**TO DO**. Your answer should be the records, restated word for word.

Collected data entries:
import Mathlib
import HarnessLib
import Literature.Analysis.FluidPDE.AxisymmetricEuler
import Summits.NavierStokesRegularity.NavierStokesRegularity.Theorems.PoloidalWindowRigidity.Negative.DriftProfile

/-!
# Crux `PoloidalWindowRigidity` (K2, stmt-NavierStokesRegularity-19708, route `PoloidalWindowDoor`) — negative side:
# the parabolic RATES banked from the Oseen-mild identity do not close the residue S2

Negative-side support (refuter seat ns-regularity-refuter1, cell ns-regularity-ideate; D-0081 §C), companion of
`…Negative.DriftProfile` (the drifting discretely self-similar cellular profile `w(t,x) = (−t)^{-1/2} V(A_t x)`,
`A_t x = (−t)^{-1/2} x + log(−t) e₁`, with its ClassRate-shaped rates and the slice identities (R)(C)(D)(P)(F)).

Here: on every slice the vorticity direction of `w` is constant in no direction, `w` is not vertically rigid, `w·e₂`
is flat in no horizontal direction, `w` is invariant under no translation, not scale-invariant
(`2 w(−4, 0) ≠ w(−1, 0)`: second components `cos(log 4)` vs `1`), invariant under no screw motion (slice `t = −1`,
where `w = V`), and `w` is backward-singular at the apex: on `(−τ, −τ/2) × B(0, √(τ/2))` one has
`|(A_t x)₀|, |(A_t x)₂| ≤ 1`, so `‖w(t,x)‖ ≥ ¼(−t)^{-1/2}`, beating every level for `τ` small
(`isBackwardSingularPoint_driftProfile`).

`sliceSharpResidue_false_with_classRates_without_mild`: the slice-wise sharpened residue S2
(`stub_sliceSharpNoScrewNonflatLiouville`, skeleton `Cruxes/PoloidalWindowRigidity/Lines/slicesharp.lean` rev 6/7 —
at rev 7 a theorem GIVEN S2′ `stub_residueNoScrewNoGauge`) with the Oseen-mild identity (M) REPLACED by the two
ClassRate bounds, and the all-frames axisymmetry exclusion deleted, is FALSE.

CONSEQUENCE for the K2 line: any proof of S2 / S2′ must use (M) beyond slice regularity AND beyond the scale-sharp
parabolic rates of `…ClassRate`; on the drifting self-similar stratum nothing short of the Oseen–Duhamel structure
itself is left. (The rev-7 no-source-gauge clause is NOT certified for this witness: `ψ = 2w₂` IS a decaying-slope
stream function here, slope `O(1/(−t))`, with a source that is not a function of `t` alone — informal; that clause is
vacuous only on separated profiles, `…Negative.ResidueStubFalseWithoutMild`.)

WHAT THIS IS NOT: not a claim about Navier–Stokes regularity and not a refutation of K2, S2 or S2′ — a kernel-checked
certificate that (M) cannot be replaced by its banked rate consequences. [folklore]
-/

noncomputable section

namespace Summit.NavierStokesRegularity.NavierStokesRegularity.Theorems.PoloidalWindowRigidity.Negative

open MeasureTheory Set Function Filter Topology Metric
open scoped RealInnerProductSpace InnerProductSpace ENNReal NNReal
open Literature.Analysis Literature.Analysis.FluidPDE

/-! ## Kinematic and genericity exclusions, slice by slice -/


/-- Vorticity direction constant on no slice: for `b ≠ 0` some `curl w(s)(x) × b ≠ 0` (at the `A_s`-preimages of
`(π/2, 0, π/2)` and `(0, π/2, π/2)` the vorticity is `2(−s)^{-1} e₀`, `−2(−s)^{-1} e₁`). [folklore] -/
theorem vorticityDirection_nonconstant_driftProfile {s : ℝ} (hs : s < 0) (b : EuclideanSpace ℝ (Fin 3))
    (hb : b ≠ 0) : ∃ x : EuclideanSpace ℝ (Fin 3), cross (curl (driftProfile s) x) b ≠ 0 := by
  by_contra hcon
  simp only [not_exists, ne_eq, not_not] at hcon
  have hamp := (cellAmp_pos hs).ne'
  have key : ∀ y : EuclideanSpace ℝ (Fin 3),
      cross ((cellAmp s ^ 2 * (2 * Real.sin (y 2) * Real.cos (y 1))) •
          (EuclideanSpace.single (0 : Fin 3) (1 : ℝ) : EuclideanSpace ℝ (Fin 3)) +
        (-(cellAmp s ^ 2 * (2 * Real.sin (y 2) * Real.cos (y 0)))) •
          (EuclideanSpace.single (1 : Fin 3) (1 : ℝ) : EuclideanSpace ℝ (Fin 3))) b = 0 := by
    intro y
    have h := hcon ((cellAmp s)⁻¹ • (y - Real.log (-s) • EuclideanSpace.single (1 : Fin 3) (1 : ℝ)))
    rwa [curl_driftProfile, driftShift_invPoint hs] at h
  have h1 := key ((Real.pi / 2) • EuclideanSpace.single (0 : Fin 3) (1 : ℝ) +
    (Real.pi / 2) • EuclideanSpace.single (2 : Fin 3) (1 : ℝ))
  have h2 := key ((Real.pi / 2) • EuclideanSpace.single (1 : Fin 3) (1 : ℝ) +
    (Real.pi / 2) • EuclideanSpace.single (2 : Fin 3) (1 : ℝ))
  have h1a := congrArg (fun w : EuclideanSpace ℝ (Fin 3) => w 1) h1
  have h1b := congrArg (fun w : EuclideanSpace ℝ (Fin 3) => w 2) h1
  have h2b := congrArg (fun w : EuclideanSpace ℝ (Fin 3) => w 2) h2
  simp [cross, cross_apply, hamp] at h1a h1b h2b
  apply hb
  ext i
  fin_cases i
  · simpa using h2b
  · simpa using h1b
  · simpa using h1a

/-- Not vertically rigid on any slice: `(Dw(s) e₂)₀ = −(−s)^{-1}` at the `A_s`-preimage of `(0, 0, π/2)`. [folklore] -/
theorem not_vertRigid_driftProfile {s : ℝ} (hs : s < 0) :
    ∃ x : EuclideanSpace ℝ (Fin 3),
      fderiv ℝ (driftProfile s) x (EuclideanSpace.single (2 : Fin 3) (1 : ℝ)) 0 ≠ 0 := by
  refine ⟨(cellAmp s)⁻¹ • ((Real.pi / 2) • EuclideanSpace.single (2 : Fin 3) (1 : ℝ) -
    Real.log (-s) • EuclideanSpace.single (1 : Fin 3) (1 : ℝ)), ?_⟩
  rw [fderiv_driftProfile_apply, driftShift_invPoint hs, cellDeriv_apply_zero]
  simp [(cellAmp_pos hs).ne']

**EXERCISE SOLUTION**.
import Mathlib
import HarnessLib
import Literature.Analysis.FluidPDE.AxisymmetricEuler
import Summits.NavierStokesRegularity.NavierStokesRegularity.Theorems.PoloidalWindowRigidity.Negative.DriftProfile

/-!
# Crux `PoloidalWindowRigidity` (K2, stmt-NavierStokesRegularity-19708, route `PoloidalWindowDoor`) — negative side:
# the parabolic RATES banked from the Oseen-mild identity do not close the residue S2

Negative-side support (refuter seat ns-regularity-refuter1, cell ns-regularity-ideate; D-0081 §C), companion of
`…Negative.DriftProfile` (the drifting discretely self-similar cellular profile `w(t,x) = (−t)^{-1/2} V(A_t x)`,
`A_t x = (−t)^{-1/2} x + log(−t) e₁`, with its ClassRate-shaped rates and the slice identities (R)(C)(D)(P)(F)).

Here: on every slice the vorticity direction of `w` is constant in no direction, `w` is not vertically rigid, `w·e₂`
is flat in no horizontal direction, `w` is invariant under no translation, not scale-invariant
(`2 w(−4, 0) ≠ w(−1, 0)`: second components `cos(log 4)` vs `1`), invariant under no screw motion (slice `t = −1`,
where `w = V`), and `w` is backward-singular at the apex: on `(−τ, −τ/2) × B(0, √(τ/2))` one has
`|(A_t x)₀|, |(A_t x)₂| ≤ 1`, so `‖w(t,x)‖ ≥ ¼(−t)^{-1/2}`, beating every level for `τ` small
(`isBackwardSingularPoint_driftProfile`).

`sliceSharpResidue_false_with_classRates_without_mild`: the slice-wise sharpened residue S2
(`stub_sliceSharpNoScrewNonflatLiouville`, skeleton `Cruxes/PoloidalWindowRigidity/Lines/slicesharp.lean` rev 6/7 —
at rev 7 a theorem GIVEN S2′ `stub_residueNoScrewNoGauge`) with the Oseen-mild identity (M) REPLACED by the two
ClassRate bounds, and the all-frames axisymmetry exclusion deleted, is FALSE.

CONSEQUENCE for the K2 line: any proof of S2 / S2′ must use (M) beyond slice regularity AND beyond the scale-sharp
parabolic rates of `…ClassRate`; on the drifting self-similar stratum nothing short of the Oseen–Duhamel structure
itself is left. (The rev-7 no-source-gauge clause is NOT certified for this witness: `ψ = 2w₂` IS a decaying-slope
stream function here, slope `O(1/(−t))`, with a source that is not a function of `t` alone — informal; that clause is
vacuous only on separated profiles, `…Negative.ResidueStubFalseWithoutMild`.)

WHAT THIS IS NOT: not a claim about Navier–Stokes regularity and not a refutation of K2, S2 or S2′ — a kernel-checked
certificate that (M) cannot be replaced by its banked rate consequences. [folklore]
-/

noncomputable section

namespace Summit.NavierStokesRegularity.NavierStokesRegularity.Theorems.PoloidalWindowRigidity.Negative

open MeasureTheory Set Function Filter Topology Metric
open scoped RealInnerProductSpace InnerProductSpace ENNReal NNReal
open Literature.Analysis Literature.Analysis.FluidPDE

/-! ## Kinematic and genericity exclusions, slice by slice -/


/-- Vorticity direction constant on no slice: for `b ≠ 0` some `curl w(s)(x) × b ≠ 0` (at the `A_s`-preimages of
`(π/2, 0, π/2)` and `(0, π/2, π/2)` the vorticity is `2(−s)^{-1} e₀`, `−2(−s)^{-1} e₁`). [folklore] -/
theorem vorticityDirection_nonconstant_driftProfile {s : ℝ} (hs : s < 0) (b : EuclideanSpace ℝ (Fin 3))
    (hb : b ≠ 0) : ∃ x : EuclideanSpace ℝ (Fin 3), cross (curl (driftProfile s) x) b ≠ 0 := by
  by_contra hcon
  simp only [not_exists, ne_eq, not_not] at hcon
  have hamp := (cellAmp_pos hs).ne'
  have key : ∀ y : EuclideanSpace ℝ (Fin 3),
      cross ((cellAmp s ^ 2 * (2 * Real.sin (y 2) * Real.cos (y 1))) •
          (EuclideanSpace.single (0 : Fin 3) (1 : ℝ) : EuclideanSpace ℝ (Fin 3)) +
        (-(cellAmp s ^ 2 * (2 * Real.sin (y 2) * Real.cos (y 0)))) •
          (EuclideanSpace.single (1 : Fin 3) (1 : ℝ) : EuclideanSpace ℝ (Fin 3))) b = 0 := by
    intro y
    have h := hcon ((cellAmp s)⁻¹ • (y - Real.log (-s) • EuclideanSpace.single (1 : Fin 3) (1 : ℝ)))
    rwa [curl_driftProfile, driftShift_invPoint hs] at h
  have h1 := key ((Real.pi / 2) • EuclideanSpace.single (0 : Fin 3) (1 : ℝ) +
    (Real.pi / 2) • EuclideanSpace.single (2 : Fin 3) (1 : ℝ))
  have h2 := key ((Real.pi / 2) • EuclideanSpace.single (1 : Fin 3) (1 : ℝ) +
    (Real.pi / 2) • EuclideanSpace.single (2 : Fin 3) (1 : ℝ))
  have h1a := congrArg (fun w : EuclideanSpace ℝ (Fin 3) => w 1) h1
  have h1b := congrArg (fun w : EuclideanSpace ℝ (Fin 3) => w 2) h1
  have h2b := congrArg (fun w : EuclideanSpace ℝ (Fin 3) => w 2) h2
  simp [cross, cross_apply, hamp] at h1a h1b h2b
  apply hb
  ext i
  fin_cases i
  · simpa using h2b
  · simpa using h1b
  · simpa using h1a

/-- Not vertically rigid on any slice: `(Dw(s) e₂)₀ = −(−s)^{-1}` at the `A_s`-preimage of `(0, 0, π/2)`. [folklore] -/
theorem not_vertRigid_driftProfile {s : ℝ} (hs : s < 0) :
    ∃ x : EuclideanSpace ℝ (Fin 3),
      fderiv ℝ (driftProfile s) x (EuclideanSpace.single (2 : Fin 3) (1 : ℝ)) 0 ≠ 0 := by
  refine ⟨(cellAmp s)⁻¹ • ((Real.pi / 2) • EuclideanSpace.single (2 : Fin 3) (1 : ℝ) -
    Real.log (-s) • EuclideanSpace.single (1 : Fin 3) (1 : ℝ)), ?_⟩
  rw [fderiv_driftProfile_apply, driftShift_invPoint hs, cellDeriv_apply_zero]
  simp [(cellAmp_pos hs).ne']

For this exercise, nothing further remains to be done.